Aim of the task
The lines to copy are those holding the string "klEngM₃" in the entries below.

Records drawn from a dataset:
- Opening Delimiter -
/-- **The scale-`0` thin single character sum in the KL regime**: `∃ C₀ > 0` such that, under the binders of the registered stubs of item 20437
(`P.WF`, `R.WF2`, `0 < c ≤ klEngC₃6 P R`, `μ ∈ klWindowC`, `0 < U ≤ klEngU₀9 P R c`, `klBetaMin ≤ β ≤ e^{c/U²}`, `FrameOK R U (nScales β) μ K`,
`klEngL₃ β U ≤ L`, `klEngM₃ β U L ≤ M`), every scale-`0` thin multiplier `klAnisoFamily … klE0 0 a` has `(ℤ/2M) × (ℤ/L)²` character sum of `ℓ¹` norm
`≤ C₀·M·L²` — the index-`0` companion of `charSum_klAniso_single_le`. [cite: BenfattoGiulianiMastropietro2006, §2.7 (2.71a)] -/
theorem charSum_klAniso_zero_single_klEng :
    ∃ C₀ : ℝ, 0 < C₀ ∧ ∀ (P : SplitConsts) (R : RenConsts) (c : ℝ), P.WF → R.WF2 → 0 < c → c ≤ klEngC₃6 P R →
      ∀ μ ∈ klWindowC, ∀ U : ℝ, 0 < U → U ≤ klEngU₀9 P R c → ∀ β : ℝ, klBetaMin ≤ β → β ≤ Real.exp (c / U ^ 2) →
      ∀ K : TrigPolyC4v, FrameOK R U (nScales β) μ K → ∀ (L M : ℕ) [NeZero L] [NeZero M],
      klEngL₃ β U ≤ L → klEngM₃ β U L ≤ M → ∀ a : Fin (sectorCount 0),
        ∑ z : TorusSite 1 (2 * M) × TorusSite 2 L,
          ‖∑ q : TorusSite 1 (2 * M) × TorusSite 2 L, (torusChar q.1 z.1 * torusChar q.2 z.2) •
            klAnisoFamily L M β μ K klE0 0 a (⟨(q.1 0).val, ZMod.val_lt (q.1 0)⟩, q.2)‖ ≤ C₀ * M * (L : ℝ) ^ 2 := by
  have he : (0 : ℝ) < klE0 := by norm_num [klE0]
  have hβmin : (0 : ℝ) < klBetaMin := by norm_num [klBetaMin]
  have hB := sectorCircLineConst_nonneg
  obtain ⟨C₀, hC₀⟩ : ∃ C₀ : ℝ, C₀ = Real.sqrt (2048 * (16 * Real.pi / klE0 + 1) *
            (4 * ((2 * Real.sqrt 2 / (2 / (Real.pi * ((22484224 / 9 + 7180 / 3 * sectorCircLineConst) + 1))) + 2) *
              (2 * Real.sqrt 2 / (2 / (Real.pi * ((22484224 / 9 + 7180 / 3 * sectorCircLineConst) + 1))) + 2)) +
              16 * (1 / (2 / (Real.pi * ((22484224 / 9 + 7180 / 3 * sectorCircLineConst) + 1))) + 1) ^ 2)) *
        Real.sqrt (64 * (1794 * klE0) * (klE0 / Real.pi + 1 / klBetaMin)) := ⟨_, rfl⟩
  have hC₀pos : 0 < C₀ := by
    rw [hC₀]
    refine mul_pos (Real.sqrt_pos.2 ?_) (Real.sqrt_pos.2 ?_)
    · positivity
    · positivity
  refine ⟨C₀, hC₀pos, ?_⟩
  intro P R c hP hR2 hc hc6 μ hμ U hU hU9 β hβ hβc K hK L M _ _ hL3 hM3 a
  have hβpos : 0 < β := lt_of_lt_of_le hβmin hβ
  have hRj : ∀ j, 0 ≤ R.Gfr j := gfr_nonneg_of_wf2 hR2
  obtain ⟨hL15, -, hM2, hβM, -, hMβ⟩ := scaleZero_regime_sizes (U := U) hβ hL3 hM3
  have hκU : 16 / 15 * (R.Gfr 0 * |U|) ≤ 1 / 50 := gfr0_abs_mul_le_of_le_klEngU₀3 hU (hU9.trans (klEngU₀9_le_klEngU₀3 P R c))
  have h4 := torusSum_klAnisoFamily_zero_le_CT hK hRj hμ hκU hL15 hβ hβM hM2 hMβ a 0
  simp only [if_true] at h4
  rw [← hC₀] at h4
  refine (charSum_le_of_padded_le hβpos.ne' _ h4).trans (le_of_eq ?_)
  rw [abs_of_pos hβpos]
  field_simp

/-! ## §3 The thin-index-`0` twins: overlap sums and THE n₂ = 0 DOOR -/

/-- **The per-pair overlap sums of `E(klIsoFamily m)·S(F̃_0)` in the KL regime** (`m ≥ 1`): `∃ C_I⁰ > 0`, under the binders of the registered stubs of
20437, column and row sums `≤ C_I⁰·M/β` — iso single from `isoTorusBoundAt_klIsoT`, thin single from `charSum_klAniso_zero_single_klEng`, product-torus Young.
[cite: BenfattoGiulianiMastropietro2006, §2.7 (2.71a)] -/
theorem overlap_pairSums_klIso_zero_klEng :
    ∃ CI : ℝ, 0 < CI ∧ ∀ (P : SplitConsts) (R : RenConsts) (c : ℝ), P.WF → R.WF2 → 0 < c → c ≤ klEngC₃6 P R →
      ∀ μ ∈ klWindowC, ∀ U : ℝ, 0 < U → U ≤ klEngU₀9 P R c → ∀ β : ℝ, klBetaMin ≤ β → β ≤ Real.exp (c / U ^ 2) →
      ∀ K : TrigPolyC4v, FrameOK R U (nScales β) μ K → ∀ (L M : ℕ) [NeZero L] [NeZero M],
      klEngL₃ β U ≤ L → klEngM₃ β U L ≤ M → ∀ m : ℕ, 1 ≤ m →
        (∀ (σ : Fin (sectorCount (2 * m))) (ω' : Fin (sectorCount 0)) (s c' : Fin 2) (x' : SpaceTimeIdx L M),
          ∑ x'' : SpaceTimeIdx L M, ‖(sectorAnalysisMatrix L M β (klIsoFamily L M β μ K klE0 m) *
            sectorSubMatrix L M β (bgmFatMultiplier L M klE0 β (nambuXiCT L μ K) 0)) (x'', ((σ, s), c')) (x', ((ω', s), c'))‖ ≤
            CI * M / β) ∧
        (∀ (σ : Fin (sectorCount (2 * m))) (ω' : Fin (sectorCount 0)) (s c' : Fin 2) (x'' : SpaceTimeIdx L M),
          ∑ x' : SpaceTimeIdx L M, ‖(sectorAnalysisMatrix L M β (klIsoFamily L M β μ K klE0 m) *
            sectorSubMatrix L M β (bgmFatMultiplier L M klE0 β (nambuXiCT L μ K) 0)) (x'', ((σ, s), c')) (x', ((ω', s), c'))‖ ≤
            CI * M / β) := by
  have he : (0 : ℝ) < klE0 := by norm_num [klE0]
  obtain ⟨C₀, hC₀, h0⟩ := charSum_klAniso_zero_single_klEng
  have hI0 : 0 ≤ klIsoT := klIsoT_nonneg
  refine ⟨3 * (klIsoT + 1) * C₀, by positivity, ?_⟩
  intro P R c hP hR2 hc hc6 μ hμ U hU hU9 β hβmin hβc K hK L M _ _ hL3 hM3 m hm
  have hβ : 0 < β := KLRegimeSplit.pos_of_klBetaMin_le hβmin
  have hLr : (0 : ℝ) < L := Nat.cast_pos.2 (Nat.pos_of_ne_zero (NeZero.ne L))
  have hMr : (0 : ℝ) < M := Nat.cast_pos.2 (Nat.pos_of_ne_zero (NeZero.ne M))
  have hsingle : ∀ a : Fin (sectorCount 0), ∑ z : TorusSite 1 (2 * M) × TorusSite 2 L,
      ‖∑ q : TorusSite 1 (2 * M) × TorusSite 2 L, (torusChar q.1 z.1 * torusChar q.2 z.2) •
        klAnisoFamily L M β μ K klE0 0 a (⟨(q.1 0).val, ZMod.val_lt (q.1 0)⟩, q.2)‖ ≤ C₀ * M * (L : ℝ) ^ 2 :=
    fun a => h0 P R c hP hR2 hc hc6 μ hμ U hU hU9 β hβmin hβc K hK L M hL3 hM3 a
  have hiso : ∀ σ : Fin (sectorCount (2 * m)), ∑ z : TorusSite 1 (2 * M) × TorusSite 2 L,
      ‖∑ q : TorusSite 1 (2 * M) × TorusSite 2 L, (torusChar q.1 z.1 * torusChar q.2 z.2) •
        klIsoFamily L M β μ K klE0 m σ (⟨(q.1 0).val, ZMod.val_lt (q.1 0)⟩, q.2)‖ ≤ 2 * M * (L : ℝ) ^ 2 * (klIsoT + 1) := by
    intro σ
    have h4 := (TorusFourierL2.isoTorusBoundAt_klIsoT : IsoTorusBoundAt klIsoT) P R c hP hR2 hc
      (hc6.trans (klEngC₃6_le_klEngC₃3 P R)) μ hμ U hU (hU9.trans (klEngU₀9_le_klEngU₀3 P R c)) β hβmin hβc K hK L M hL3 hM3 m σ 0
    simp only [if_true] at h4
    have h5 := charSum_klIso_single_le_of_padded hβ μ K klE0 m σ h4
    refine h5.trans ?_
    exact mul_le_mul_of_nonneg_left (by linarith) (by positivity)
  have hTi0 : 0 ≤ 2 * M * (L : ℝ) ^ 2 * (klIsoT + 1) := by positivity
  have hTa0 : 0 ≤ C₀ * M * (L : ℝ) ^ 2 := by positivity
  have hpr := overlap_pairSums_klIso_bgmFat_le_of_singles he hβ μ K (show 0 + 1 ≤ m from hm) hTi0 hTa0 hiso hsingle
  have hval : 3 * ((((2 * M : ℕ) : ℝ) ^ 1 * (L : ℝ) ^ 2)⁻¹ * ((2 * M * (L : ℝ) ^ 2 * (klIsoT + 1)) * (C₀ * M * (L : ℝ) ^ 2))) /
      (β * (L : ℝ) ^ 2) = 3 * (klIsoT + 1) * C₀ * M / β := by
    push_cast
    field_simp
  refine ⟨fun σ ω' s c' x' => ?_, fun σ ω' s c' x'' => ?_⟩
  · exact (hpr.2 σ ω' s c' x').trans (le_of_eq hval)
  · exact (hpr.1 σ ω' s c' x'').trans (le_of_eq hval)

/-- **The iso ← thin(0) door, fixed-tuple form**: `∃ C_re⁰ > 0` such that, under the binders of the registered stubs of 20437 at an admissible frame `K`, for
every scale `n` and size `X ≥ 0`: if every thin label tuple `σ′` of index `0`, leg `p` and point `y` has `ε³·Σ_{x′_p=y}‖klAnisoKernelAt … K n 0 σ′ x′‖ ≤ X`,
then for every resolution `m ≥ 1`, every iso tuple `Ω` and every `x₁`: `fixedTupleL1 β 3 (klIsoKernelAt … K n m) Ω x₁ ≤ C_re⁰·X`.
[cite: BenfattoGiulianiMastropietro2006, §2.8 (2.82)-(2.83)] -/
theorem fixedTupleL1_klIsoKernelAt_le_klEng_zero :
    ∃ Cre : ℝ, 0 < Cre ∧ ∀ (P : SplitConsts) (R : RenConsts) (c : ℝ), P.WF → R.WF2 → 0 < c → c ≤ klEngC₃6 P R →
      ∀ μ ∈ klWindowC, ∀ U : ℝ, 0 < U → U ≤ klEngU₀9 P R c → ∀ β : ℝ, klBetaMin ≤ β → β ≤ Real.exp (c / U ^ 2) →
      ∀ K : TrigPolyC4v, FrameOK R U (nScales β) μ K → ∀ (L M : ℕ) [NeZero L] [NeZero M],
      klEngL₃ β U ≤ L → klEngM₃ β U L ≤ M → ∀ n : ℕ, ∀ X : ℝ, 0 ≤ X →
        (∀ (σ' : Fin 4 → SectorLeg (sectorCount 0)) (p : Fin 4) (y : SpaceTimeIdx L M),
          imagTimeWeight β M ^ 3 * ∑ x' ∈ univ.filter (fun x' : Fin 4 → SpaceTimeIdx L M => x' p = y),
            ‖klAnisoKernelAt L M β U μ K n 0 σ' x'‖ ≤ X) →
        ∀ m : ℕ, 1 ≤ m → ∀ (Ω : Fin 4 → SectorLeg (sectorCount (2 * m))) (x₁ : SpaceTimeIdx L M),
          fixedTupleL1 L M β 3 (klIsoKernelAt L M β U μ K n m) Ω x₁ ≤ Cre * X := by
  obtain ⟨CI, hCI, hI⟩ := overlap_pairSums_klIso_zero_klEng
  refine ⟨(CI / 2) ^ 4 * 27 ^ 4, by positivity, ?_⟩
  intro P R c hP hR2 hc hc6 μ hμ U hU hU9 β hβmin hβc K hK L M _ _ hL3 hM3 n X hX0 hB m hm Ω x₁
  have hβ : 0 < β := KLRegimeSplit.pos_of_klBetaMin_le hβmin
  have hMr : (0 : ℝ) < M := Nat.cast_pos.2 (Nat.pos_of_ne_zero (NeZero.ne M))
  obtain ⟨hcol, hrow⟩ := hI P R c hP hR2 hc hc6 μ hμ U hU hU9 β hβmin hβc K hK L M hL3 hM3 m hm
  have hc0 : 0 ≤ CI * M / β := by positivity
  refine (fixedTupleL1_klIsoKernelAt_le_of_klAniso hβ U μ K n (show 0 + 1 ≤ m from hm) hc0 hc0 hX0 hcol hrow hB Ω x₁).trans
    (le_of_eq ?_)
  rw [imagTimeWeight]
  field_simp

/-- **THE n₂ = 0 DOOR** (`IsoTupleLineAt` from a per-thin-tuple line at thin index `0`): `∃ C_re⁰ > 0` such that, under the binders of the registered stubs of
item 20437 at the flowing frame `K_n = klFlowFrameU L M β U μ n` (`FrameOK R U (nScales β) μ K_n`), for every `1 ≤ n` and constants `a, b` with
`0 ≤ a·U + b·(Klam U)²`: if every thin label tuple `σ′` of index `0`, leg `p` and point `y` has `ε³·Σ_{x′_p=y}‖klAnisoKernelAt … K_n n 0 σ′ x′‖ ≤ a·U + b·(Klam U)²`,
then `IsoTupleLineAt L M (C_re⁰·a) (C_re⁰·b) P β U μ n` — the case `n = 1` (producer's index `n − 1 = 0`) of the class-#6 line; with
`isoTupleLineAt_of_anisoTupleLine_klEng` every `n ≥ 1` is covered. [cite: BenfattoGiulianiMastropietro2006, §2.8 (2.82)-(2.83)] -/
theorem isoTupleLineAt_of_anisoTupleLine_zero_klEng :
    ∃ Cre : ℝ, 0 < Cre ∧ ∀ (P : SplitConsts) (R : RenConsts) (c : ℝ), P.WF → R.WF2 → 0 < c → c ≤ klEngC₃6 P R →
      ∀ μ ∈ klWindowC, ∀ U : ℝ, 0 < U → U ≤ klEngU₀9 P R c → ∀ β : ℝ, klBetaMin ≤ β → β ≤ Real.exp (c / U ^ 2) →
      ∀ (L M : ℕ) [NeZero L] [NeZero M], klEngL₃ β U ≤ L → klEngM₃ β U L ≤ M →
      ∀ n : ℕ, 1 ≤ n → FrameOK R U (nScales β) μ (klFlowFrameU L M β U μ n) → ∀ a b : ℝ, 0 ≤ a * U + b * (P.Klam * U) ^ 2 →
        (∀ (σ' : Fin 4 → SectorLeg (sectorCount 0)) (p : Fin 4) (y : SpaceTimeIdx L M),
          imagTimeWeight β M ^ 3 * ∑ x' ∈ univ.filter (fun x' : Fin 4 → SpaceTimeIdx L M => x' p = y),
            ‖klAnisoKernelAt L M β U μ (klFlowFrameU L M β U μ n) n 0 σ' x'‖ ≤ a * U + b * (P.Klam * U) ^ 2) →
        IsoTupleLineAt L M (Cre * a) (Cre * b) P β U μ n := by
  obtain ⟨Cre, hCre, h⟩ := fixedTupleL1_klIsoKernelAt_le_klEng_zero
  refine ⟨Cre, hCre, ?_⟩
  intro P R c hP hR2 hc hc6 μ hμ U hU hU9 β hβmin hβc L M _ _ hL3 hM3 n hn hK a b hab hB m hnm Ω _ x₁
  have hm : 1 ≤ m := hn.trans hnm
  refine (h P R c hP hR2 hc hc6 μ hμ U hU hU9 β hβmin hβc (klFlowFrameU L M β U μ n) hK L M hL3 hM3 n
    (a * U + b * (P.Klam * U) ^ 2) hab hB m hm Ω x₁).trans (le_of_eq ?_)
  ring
- Closing Delimiter -
Problem solution
`klEngL₃ β U ≤ L`, `klEngM₃ β U L ≤ M`), every scale-`0` thin multiplier `klAnisoFamily … klE0 0 a` has `(ℤ/2M) × (ℤ/L)²` character sum of `ℓ¹` norm
      klEngL₃ β U ≤ L → klEngM₃ β U L ≤ M → ∀ a : Fin (sectorCount 0),
      klEngL₃ β U ≤ L → klEngM₃ β U L ≤ M → ∀ m : ℕ, 1 ≤ m →
      klEngL₃ β U ≤ L → klEngM₃ β U L ≤ M → ∀ n : ℕ, ∀ X : ℝ, 0 ≤ X →
      ∀ (L M : ℕ) [NeZero L] [NeZero M], klEngL₃ β U ≤ L → klEngM₃ β U L ≤ M →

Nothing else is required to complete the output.